* _PROBLEM DETAILS_: Output exactly the lines spanning from the line containing "(unitaryTwist_eq_self_iff_mem_unitaryGroup (conjLocal L" to the last line of the entries, inclusive.
--- SOURCE RECORDS ---
import Summits.HodgeConjecture.HodgeConjecture.Theorems.R90S4EpsClassesOverNormFinite    -- ★ p863871 (this seat): (FIN) hypothesis-first over (K-FIN), the count = size of a transversal (brings ★ α `R90S4TwistedCartanNormFibres`, ★ `R90S4CartanNormMap`)
import Literature.NumberTheory.LocalFields.EtaleAlgebraSquareClassesFinite               -- ★ (B6) `exists_finset_units_forall_eq_mul_sq` (square classes of a finite étale algebra over a local field)
import Literature.NumberTheory.Rogawski1990.CartanAlgebra                                -- ★ `cartanAlgebra`, `hermStar`, `mul_comm_of_mem_cartanAlgebra`, `hermStar_mem_cartanAlgebra`
import Literature.LinearAlgebra.Matrix.HermitianAdjointCartanAlgebra                     -- ★ `mem_adjoin_singleton_of_commute`, `isReduced_adjoin_singleton` (`Z(γ) = L[γ]` is reduced)
import Literature.NumberTheory.Automorphic.AdicCompletionLocalField                      -- ★ `IsNonarchimedeanLocalField (v.adicCompletion K)` (instance)
import Literature.NumberTheory.Automorphic.QuadraticLocalBaseChange                      -- ★ `algebraLocalRing` (`L ⊗ L⁺_v` as an `L⁺_v`-algebra), `conjLocal_toLocalRing`, `conjLocal_algebraMap`, `moduleFinite_localRing`
import Literature.NumberTheory.Automorphic.UnitaryGroupNonsplitPlace                     -- ★ `LocalRing.isField_of_smul_eq` (`L ⊗ L⁺_v` is a field at a non-split place)
import HarnessLib

/-!
# R90-TF · S4 «Ch. 13.1–2», T-WIF road, head A4 (FIN) DISCHARGED — the letter (K-FIN): `T̃ᴺ` is covered by finitely many `(1−ε)T̃`-cosets, hence the ε-classes over a
# regular `γ` are finitely many (Rogawski 1990, §3.5 Prop. 3.5.2 p. 25: `H¹(F,T) ≅ K^× ∕ N(K′^×)` finite; §3.11 Prop. 3.11.1 (c) p. 34; §12.5 p. 186)

Cell `hodgecm-mathlib`, crux H413 (`stmt-HodgeConjecture-24833`, lane `--supports … --as helper`), route of record `HCCMUnconditional` (no route verbs; count-neutral).
Programme R90-TF, section S4, dealer K2E2-plan (g7): S4-R27 (3) «A4 (FIN) + (IDX) → p27»; seat K2E3-p27 (g3).  Sequel of ★ `R90S4EpsClassesOverNormFinite` (this seat), whose
letter (K-FIN) is discharged here at every NON-SPLIT place for every hermitian form `Φ`.  THEOREMS ONLY — no `def`, no instance, no notation, no `sorry`; ★-only imports.

## THE MATHEMATICS
`G̃_v = GL₃(L ⊗ L⁺_v)`, `ε = epsLoc L Φ v` with `ε(g) = Φ_v⁻¹((σg)ᵀ)⁻¹Φ_v`, so (§1) `ε(s)⁻¹ = s⋆` (`⋆ = hermStar σ Φ_v`, ★ `Ch4Sec10.coe_unitaryTwist`): `s · ε(s)⁻¹ = s·s⋆` is a
`⋆`-NORM and `N u = u ε(u) = 1 ⟺ u⋆ = u`.  Hence for `γ ∈ G_v` regular, `T̃ = Cent(γ) = Z(γ)ˣ` (★ `cartanAlgebra`), `T̃ᴺ = (Z(γ)^⋆)ˣ` = the units of the `⋆`-FIXED algebra
`A = Z(γ)^⋆` and `(1−ε)T̃ = {s s⋆}`.  At a non-split `v` the base `L ⊗ L⁺_v = L_w` is a field (★ `LocalRing.isField_of_smul_eq`), `Z(γ) = L_w[γ]` is commutative and reduced (★
`mem_adjoin_singleton_of_commute`, ★ `isReduced_adjoin_singleton`), and `A` is a reduced finite-dimensional commutative algebra over the local field `F_v = L⁺_v` (★
`algebraLocalRing`, ★ `moduleFinite_localRing`; `⋆` is `F_v`-linear by ★ `conjLocal_toLocalRing`).  By ★ (B6) `exists_finset_units_forall_eq_mul_sq` the square classes `Aˣ ∕ Aˣ²`
are FINITE, and `c² = c·c⋆` for `c ∈ A`: (§2) **`exists_finset_normCosets`** — the letter (K-FIN) of ★ `finite_setOf_isStablyEpsConjAt_of_normCosetsFinite`, hence (§3)
**`finite_setOf_isStablyEpsConjAt`**: for `γ` regular and `γ ∈ 𝒩(δ₀)`, the index set `{c | IsStablyEpsConjAt … δ₀ (out c)}` of the stable ε-orbital integral is FINITE
[§3.11 Prop. 3.11.1 (c): `𝒟_ε(δ∕F)` finite].  The exact count per Cartan type ((IDX): `|T̃ᴺ ∕ (1−ε)T̃| = |H¹(F,T)| = 2^{r′}`) is the sequel.

## CONTENTS
* §1 `coe_epsLoc_inv` (`(ε s)⁻¹ = s⋆` on matrices), `epsNorm_eq_one_iff_hermStar_eq` (`N u = 1 ↔ u⋆ = u`), `formLocal_map_conjLocal_transpose` (`Φ_v` is `σ`-hermitian),
  `coe_mem_unitaryGroup_formLocal` (`G_v ⊆ U(σ, Φ_v)` in the ★ `ShimuraVarieties.unitaryGroup` rendering).
* §2 **`exists_finset_normCosets`** ((K-FIN) at a non-split place).
* §3 **`finite_setOf_isStablyEpsConjAt`** ((FIN) unconditional at a non-split place).

HONEST LABEL: HC_CM is proved only modulo the 7 printed citations (2 remaining named inputs: hLiu418 = stmt-HodgeConjecture-24832, h413 = stmt-HodgeConjecture-24833) until rung 0
closes.  Local algebra toward T-WIF (B1); discharges no named input; (W-NP) ∕ (B1) ∕ (1D-CT)_ns OPEN.  REL ≠ ★ ≠ BUILT.

## References
* [Rogawski1990] J. D. Rogawski, *Automorphic Representations of Unitary Groups in Three Variables*, Ann. of Math. Stud. 123 (1990), §3.5 Prop. 3.5.2 pp. 25–26 (`H¹(F,T)`),
  §3.10 p. 33 (`ε`), §3.11 Prop. 3.11.1 (c) p. 34, §12.5 p. 186 (`T̃ᴺ`, `(1−ε)T̃`).
* [NeukirchANT1999] J. Neukirch, *Algebraic Number Theory* (1999), Ch. II (5.8) Cor. (finiteness of square classes over a local field).
-/

set_option autoImplicit false
-- the mandated namespace repeats the single-problem summit's segment (`HodgeConjecture.HodgeConjecture`)
set_option linter.dupNamespace false

noncomputable section

open scoped NumberField Matrix MatrixGroups

namespace Summit.HodgeConjecture.HodgeConjecture.R90.S4

open Literature.NumberTheory.Rogawski1990 Literature.NumberTheory.Rogawski1990.Ch4Sec10
open Literature.NumberTheory.Automorphic Literature.NumberTheory.Automorphic.UnitaryGroup Literature.NumberTheory.LocalFields
open Literature.AlgebraicGeometry.ShimuraVarieties (unitaryGroup mem_unitaryGroup_iff)
open Literature.LinearAlgebra.Matrix (mem_adjoin_singleton_of_commute isReduced_adjoin_singleton)
open Summit.HodgeConjecture.HodgeConjecture.Cruxes.H413.K2E1GlobalTestFunctionsTwisted (formLocal twistLocal)
open IsDedekindDomain NumberField

section EpsStar

variable (L : Type) [Field L] [NumberField L] [IsCMField L] (Φ : GL (Fin 3) L) (v : HeightOneSpectrum (𝓞 ↥(maximalRealSubfield L)))

/-! ## §1 `ε` versus `⋆`: `ε(s)⁻¹ = s⋆`, `N u = 1 ↔ u⋆ = u`, `Φ_v` hermitian, `G_v ⊆ U(σ, Φ_v)` -/

/-- **`ε(s)⁻¹ = s⋆` on matrices**: `((ε s)⁻¹).val = Φ_v⁻¹ ᵗ(σ s) Φ_v = hermStar σ Φ_v s` (`ε(g) = Φ_v⁻¹((σg)⁻¹)ᵀΦ_v`, ★ `coe_unitaryTwist`, and `ε` is a homomorphism).
[cite: Rogawski1990, §3.10 p. 33] -/
theorem coe_epsLoc_inv (s : GtLoc L v) :
    ((epsLoc L Φ v s)⁻¹).val = hermStar (conjLocal L (IsCMField.complexConj L) v) (formLocal L 3 Φ v).val s.val := by
  rw [← map_inv, epsLoc_apply]
  change (unitaryTwist (conjLocal L (IsCMField.complexConj L) v) (formLocal L 3 Φ v) s⁻¹).val = _
  rw [coe_unitaryTwist, map_inv, inv_inv, hermStar_def, Matrix.coe_units_inv]
  rfl

/-- **`N u = 1 ↔ u⋆ = u`**: the kernel `T̃ᴺ` of the norm consists of the `⋆`-FIXED elements (`N u = 1 ↔ ε u = u⁻¹ ↔ (ε u)⁻¹ = u`, ★ `epsNorm_eq_one_iff`).
[cite: Rogawski1990, §12.5 p. 186] -/
theorem epsNorm_eq_one_iff_hermStar_eq (u : GtLoc L v) :
    epsNorm (epsLoc L Φ v) u = 1 ↔ hermStar (conjLocal L (IsCMField.complexConj L) v) (formLocal L 3 Φ v).val u.val = u.val := by
  rw [epsNorm_eq_one_iff, ← coe_epsLoc_inv]
  constructor
  · intro h
    rw [h, inv_inv]
  · intro h
    have h' : (epsLoc L Φ v u)⁻¹ = u := Units.ext h
    rw [← inv_inv (epsLoc L Φ v u), h']

/-- **`Φ_v` is `σ`-hermitian**: `ᵗ(σ Φ_v) = Φ_v` for `Φ` hermitian (`Φ_v = Φ ⊗ 1`, `σ ∘ (L → L ⊗ L⁺_v) = (L → L ⊗ L⁺_v) ∘ c`, ★ `conjLocal_algebraMap`). [cite: Rogawski1990, §1.9 p. 8] -/
theorem formLocal_map_conjLocal_transpose (hΦ : ((Φ : GL (Fin 3) L) : Matrix (Fin 3) (Fin 3) L)ᵀ.map (IsCMField.complexConj L) = (Φ : Matrix (Fin 3) (Fin 3) L)) :
    ((formLocal L 3 Φ v).val.map (conjLocal L (IsCMField.complexConj L) v))ᵀ = (formLocal L 3 Φ v).val := by
  change (((Φ : Matrix (Fin 3) (Fin 3) L).map (algebraMap L (LocalRing L v))).map (conjLocal L (IsCMField.complexConj L) v))ᵀ =
    (Φ : Matrix (Fin 3) (Fin 3) L).map (algebraMap L (LocalRing L v))
  have hcomp : ((Φ : Matrix (Fin 3) (Fin 3) L).map (algebraMap L (LocalRing L v))).map (conjLocal L (IsCMField.complexConj L) v) =
      ((Φ : Matrix (Fin 3) (Fin 3) L).map (IsCMField.complexConj L)).map (algebraMap L (LocalRing L v)) := by
    rw [Matrix.map_map, Matrix.map_map]
    congr 1
    funext e
    exact conjLocal_algebraMap (IsCMField.complexConj L) v e
  rw [hcomp, ← Matrix.transpose_map, ← Matrix.transpose_map, hΦ]


/-- **`G_v ⊆ U(σ, Φ_v)`** in the ★ `ShimuraVarieties.unitaryGroup` rendering of ★ `CartanAlgebra`: `ε(γ) = γ` for `γ ∈ G_v` (★ `epsLoc_apply_coe`) and the fixed points of
`ε = unitaryTwist σ Φ_v` are `unitaryGroup σ Φ_v` (★ `unitaryTwist_eq_self_iff_mem_unitaryGroup`). [cite: Rogawski1990, §3.10 p. 33] -/
theorem coe_mem_unitaryGroup_formLocal (γ : (UnitaryGroup.cmDatum L 3 (Φ : Matrix (Fin 3) (Fin 3) L)).Local v) :
    (γ.val : GtLoc L v) ∈ unitaryGroup (conjLocal L (IsCMField.complexConj L) v) (formLocal L 3 Φ v).val :=
  (unitaryTwist_eq_self_iff_mem_unitaryGroup (conjLocal L (IsCMField.complexConj L) v) (formLocal L 3 Φ v) γ.val).1 (epsLoc_apply_coe L Φ v γ)

end EpsStar

section NormCosets

variable (L : Type) [Field L] [NumberField L] [IsCMField L] (Φ : GL (Fin 3) L) (v : HeightOneSpectrum (𝓞 ↥(maximalRealSubfield L)))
---
* _YOUR RESPONSE_:
  (unitaryTwist_eq_self_iff_mem_unitaryGroup (conjLocal L (IsCMField.complexConj L) v) (formLocal L 3 Φ v) γ.val).1 (epsLoc_apply_coe L Φ v γ)

end EpsStar

section NormCosets

variable (L : Type) [Field L] [NumberField L] [IsCMField L] (Φ : GL (Fin 3) L) (v : HeightOneSpectrum (𝓞 ↥(maximalRealSubfield L)))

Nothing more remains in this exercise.